> _THE INPUT_
import Mathlib.Analysis.SpecialFunctions.Complex.Arg
import Literature.Probability.LatticeModels.LatticeLoopWinding
import HarnessLib

/-!
# Closed walks on the triangular lattice: winding numbers about triangle centroids (definitions)

Support file (definitions only, plus their unfolding lemmas) for the registered stub
`stub_pickParity` of line `charged-uncharged` of crux `ZeroOneTransfer` (stmt-ValiantsHypothesis-5066,
route DivisionGap): Pick's theorem mod 4 for simple closed walks on the TRIANGULAR lattice — the
lattice-topology input of Kasteleyn's theorem for Valiant's rhombus dimers `D_n` (`IsVPFamily_ℂ (D_n)`,
the hypothesis `hVP` of `ZeroOneTransfer.Negative.zeroOneTransfer_false_of_triangularDimers_hard`).
Proofs live in `Theorems/DivisionGapZeroOneTransferStubPickParity*.lean`.

The triangular lattice is drawn on `ℤ²` with the antidiagonals: unit steps `±(1,0)`, `±(0,1)`,
`±(1,-1)`; its faces are the two triangles `T₁(a,b) = {(a,b),(a+1,b),(a,b+1)}` (lower left) and
`T₂(a,b) = {(a+1,b),(a+1,b+1),(a,b+1)}` (upper right) of each unit square `(a,b)`.  Everything is the
triangular analogue of `Literature/Probability/LatticeModels/LatticeLoopWinding.lean` (square
lattice, Kenyon 2009 §3.3), whose indicator `indZ` we reuse:

* `TriWalk ℓ` — a closed walk `v : ℕ → ℤ × ℤ` of period `ℓ` with triangular-lattice unit steps;
* `W₁ c a b`, `W₂ c a b` — the WINDING NUMBERS of the walk about the centroids `(a+⅓, b+⅓)` of
  `T₁(a,b)` and `(a+⅔, b+⅔)` of `T₂(a,b)`: signed crossings of the horizontal ray to the right of the
  centroid (a vertical step at abscissa `x` crosses it iff `a < x`; the antidiagonal of the square
  with left column `x` crosses the first iff `a ≤ x` and the second iff `a + 1 ≤ x` — whence the
  `max`/`min` of the abscissae of the step);
* `cnt c P Q` — the number of traversals of the directed edge `P → Q` in one period;
* `shoelace c` — `Σ_j (x_j y_{j+1} - x_{j+1} y_j)`, twice the signed area;
* `faceSum c u` — the ANGLE-WEIGHTED sum (unit `45°`: weights `2,2,1,1,1,1`, total `8`) of the winding
  numbers of the six triangles around the lattice point `u`;
* `turn d e` — the exterior angle, in units of `45°`, between consecutive steps `d`, `e`
  (`∈ {0, ±1, ±2, ±3}`; `sign (d × e) · (2 - sign (d · e))`);
* `Wrf c p q` — the winding number of the triangle immediately to the RIGHT of the step `p → q`;
* `vtx c` — the vertex sequence as a `ℤ`-indexed family of complex numbers (the format of the tree's
  polygonal Umlaufsatz `Literature.Topology.PlaneTopology.IsSimplePolygon.sum_extAngle_eq`).
[cite: Kasteleyn1961] [cite: Kenyon2009, §3.3]
-/

namespace Summit.ValiantsHypothesis.ValiantsHypothesis.Theorems.DivisionGapZeroOneTransfer

-- the single-problem summit's namespace `Summit.ValiantsHypothesis.ValiantsHypothesis` repeats
set_option linter.dupNamespace false

open Finset Literature.Probability.LatticeModels

/-- A **closed walk on the triangular lattice** of period `ℓ`: a map `v : ℕ → ℤ²` with
`v (j + ℓ) = v j` whose steps `v j → v (j + 1)` are among `±(1,0)`, `±(0,1)`, `±(1,-1)` (written
exactly as in the registered stub `stub_pickParity`). [folklore] -/
structure TriWalk (ℓ : ℕ) where
  /-- the vertices, indexed periodically -/
  v : ℕ → ℤ × ℤ
  /-- periodicity -/
  periodic : ∀ j, v (j + ℓ) = v j
  /-- consecutive vertices are triangular-lattice neighbours -/
  step : ∀ j, v (j + 1) = v j + (1, 0) ∨ v j = v (j + 1) + (1, 0) ∨ v (j + 1) = v j + (0, 1) ∨
    v j = v (j + 1) + (0, 1) ∨ v (j + 1) = v j + (1, -1) ∨ v j = v (j + 1) + (1, -1)

namespace TriWalk

variable {ℓ : ℕ} (c : TriWalk ℓ)

/-- **Winding number about the centroid of the lower-left triangle** `T₁(a,b)` of the unit square
`(a,b)`: `Σ_{j<ℓ} [a < max (x_j, x_{j+1})] ([b < y_{j+1}] - [b < y_j])`. [cite: Kenyon2009, §3.3] -/
def W₁ (a b : ℤ) : ℤ :=
  ∑ j ∈ range ℓ, indZ (a < max (c.v j).1 (c.v (j + 1)).1) *
    (indZ (b < (c.v (j + 1)).2) - indZ (b < (c.v j).2))

/-- **Winding number about the centroid of the upper-right triangle** `T₂(a,b)` of the unit square
`(a,b)`: `Σ_{j<ℓ} [a < min (x_j, x_{j+1})] ([b < y_{j+1}] - [b < y_j])`. [cite: Kenyon2009, §3.3] -/
def W₂ (a b : ℤ) : ℤ :=
  ∑ j ∈ range ℓ, indZ (a < min (c.v j).1 (c.v (j + 1)).1) *
    (indZ (b < (c.v (j + 1)).2) - indZ (b < (c.v j).2))

/-- The number of traversals of the directed edge `P → Q` in one period. [folklore] -/
def cnt (P Q : ℤ × ℤ) : ℤ :=
  ∑ j ∈ range ℓ, indZ (c.v j = P ∧ c.v (j + 1) = Q)

/-- The **shoelace sum** `Σ_{j<ℓ} (x_j y_{j+1} - x_{j+1} y_j)` of the walk (twice its signed area;
the sum of the winding numbers of all triangles). [folklore] -/
def shoelace : ℤ :=
  ∑ j ∈ range ℓ, ((c.v j).1 * (c.v (j + 1)).2 - (c.v (j + 1)).1 * (c.v j).2)

/-- The **angle-weighted sum of the winding numbers of the six triangles around the lattice point**
`u = (a,b)` (unit `45°`; the right angles of `T₁(a,b)` and `T₂(a-1,b-1)` sit at `u`, the four
other triangles `T₁(a-1,b)`, `T₁(a,b-1)`, `T₂(a-1,b)`, `T₂(a,b-1)` have a `45°` angle at `u`). [folklore] -/
def faceSum (u : ℤ × ℤ) : ℤ :=
  2 * c.W₁ u.1 u.2 + 2 * c.W₂ (u.1 - 1) (u.2 - 1) + c.W₁ (u.1 - 1) u.2 + c.W₁ u.1 (u.2 - 1) +
    c.W₂ (u.1 - 1) u.2 + c.W₂ u.1 (u.2 - 1)

/-- The winding number of the triangle immediately to the **right** of the unit step `p → q`
(by cases on `q - p`: `(1,0) ↦ T₂(p₁, p₂-1)`, `(0,1) ↦ T₁(p)`, `(-1,1) ↦ T₂(p₁-1, p₂)`,
`(-1,0) ↦ T₁(p₁-1, p₂)`, `(0,-1) ↦ T₂(p₁-1, p₂-1)`, `(1,-1) ↦ T₁(p₁, p₂-1)`). [folklore] -/
def Wrf (p q : ℤ × ℤ) : ℤ :=
  if q - p = (1, 0) then c.W₂ p.1 (p.2 - 1)
  else if q - p = (0, 1) then c.W₁ p.1 p.2
  else if q - p = (-1, 1) then c.W₂ (p.1 - 1) p.2
  else if q - p = (-1, 0) then c.W₁ (p.1 - 1) p.2
  else if q - p = (0, -1) then c.W₂ (p.1 - 1) (p.2 - 1)
  else c.W₁ p.1 (p.2 - 1)

/-- The vertex sequence as a `ℤ`-periodic family of complex numbers `x_i + y_i·I` (the input format
of `Literature.Topology.PlaneTopology.IsSimplePolygon`). [folklore] -/
noncomputable def vtx (i : ℤ) : ℂ :=
  ⟨((c.v (i % ℓ).toNat).1 : ℝ), ((c.v (i % ℓ).toNat).2 : ℝ)⟩

end TriWalk

/-- The **exterior angle in units of `45°`** between consecutive unit steps `d` and `e` of the
triangular lattice: `sign (d × e) · (2 - sign (d · e))`, i.e. `0` if `e = d`, `±1`, `±2`, `±3` for a
left/right turn by `45°`, `90°`, `135°` (positive = counter-clockwise). [folklore] -/
def turn (d e : ℤ × ℤ) : ℤ :=
  Int.sign (d.1 * e.2 - d.2 * e.1) * (2 - Int.sign (d.1 * e.1 + d.2 * e.2))

/-! ### Unfolding lemmas -/

namespace TriWalk

variable {ℓ : ℕ} (c : TriWalk ℓ)

/-- Unfolding `W₁`. [folklore] -/
theorem W₁_def (a b : ℤ) : c.W₁ a b = ∑ j ∈ range ℓ, indZ (a < max (c.v j).1 (c.v (j + 1)).1) *
    (indZ (b < (c.v (j + 1)).2) - indZ (b < (c.v j).2)) := rfl

/-- Unfolding `W₂`. [folklore] -/
theorem W₂_def (a b : ℤ) : c.W₂ a b = ∑ j ∈ range ℓ, indZ (a < min (c.v j).1 (c.v (j + 1)).1) *
    (indZ (b < (c.v (j + 1)).2) - indZ (b < (c.v j).2)) := rfl

/-- Unfolding `cnt`. [folklore] -/
theorem cnt_def (P Q : ℤ × ℤ) : c.cnt P Q = ∑ j ∈ range ℓ, indZ (c.v j = P ∧ c.v (j + 1) = Q) := rfl

/-- Unfolding `shoelace`. [folklore] -/
theorem shoelace_def : c.shoelace =
    ∑ j ∈ range ℓ, ((c.v j).1 * (c.v (j + 1)).2 - (c.v (j + 1)).1 * (c.v j).2) := rfl

/-- Unfolding `faceSum`. [folklore] -/
theorem faceSum_def (u : ℤ × ℤ) : c.faceSum u =
    2 * c.W₁ u.1 u.2 + 2 * c.W₂ (u.1 - 1) (u.2 - 1) + c.W₁ (u.1 - 1) u.2 + c.W₁ u.1 (u.2 - 1) +
      c.W₂ (u.1 - 1) u.2 + c.W₂ u.1 (u.2 - 1) := rfl

/-- Unfolding `Wrf`. [folklore] -/
theorem Wrf_def (p q : ℤ × ℤ) : c.Wrf p q =
    if q - p = (1, 0) then c.W₂ p.1 (p.2 - 1)
    else if q - p = (0, 1) then c.W₁ p.1 p.2
    else if q - p = (-1, 1) then c.W₂ (p.1 - 1) p.2
    else if q - p = (-1, 0) then c.W₁ (p.1 - 1) p.2
    else if q - p = (0, -1) then c.W₂ (p.1 - 1) (p.2 - 1)
    else c.W₁ p.1 (p.2 - 1) := rfl

/-- Unfolding `vtx`. [folklore] -/
theorem vtx_def (i : ℤ) :
    c.vtx i = ⟨((c.v (i % ℓ).toNat).1 : ℝ), ((c.v (i % ℓ).toNat).2 : ℝ)⟩ := rfl

end TriWalk

/-- Unfolding `turn` (registered sub-goal `turn_def` of stmt-ValiantsHypothesis-5066, the handle
under which this vocabulary file supports the crux item). [folklore] -/
theorem turn_def : ∀ (d e : ℤ × ℤ), Summit.ValiantsHypothesis.ValiantsHypothesis.Theorems.DivisionGapZeroOneTransfer.turn d e = Int.sign (d.1 * e.2 - d.2 * e.1) * (2 - Int.sign (d.1 * e.1 + d.2 * e.2)) :=
  fun _ _ => rfl

end Summit.ValiantsHypothesis.ValiantsHypothesis.Theorems.DivisionGapZeroOneTransfer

> _INSTRUCTIONS FOR THE TASK_
Filter the entries down to the lines holding the string "shoelace". Copy each of those lines.

> _ANSWER SECTION_
* `shoelace c` — `Σ_j (x_j y_{j+1} - x_{j+1} y_j)`, twice the signed area;
/-- The **shoelace sum** `Σ_{j<ℓ} (x_j y_{j+1} - x_{j+1} y_j)` of the walk (twice its signed area;
def shoelace : ℤ :=
/-- Unfolding `shoelace`. [folklore] -/
theorem shoelace_def : c.shoelace =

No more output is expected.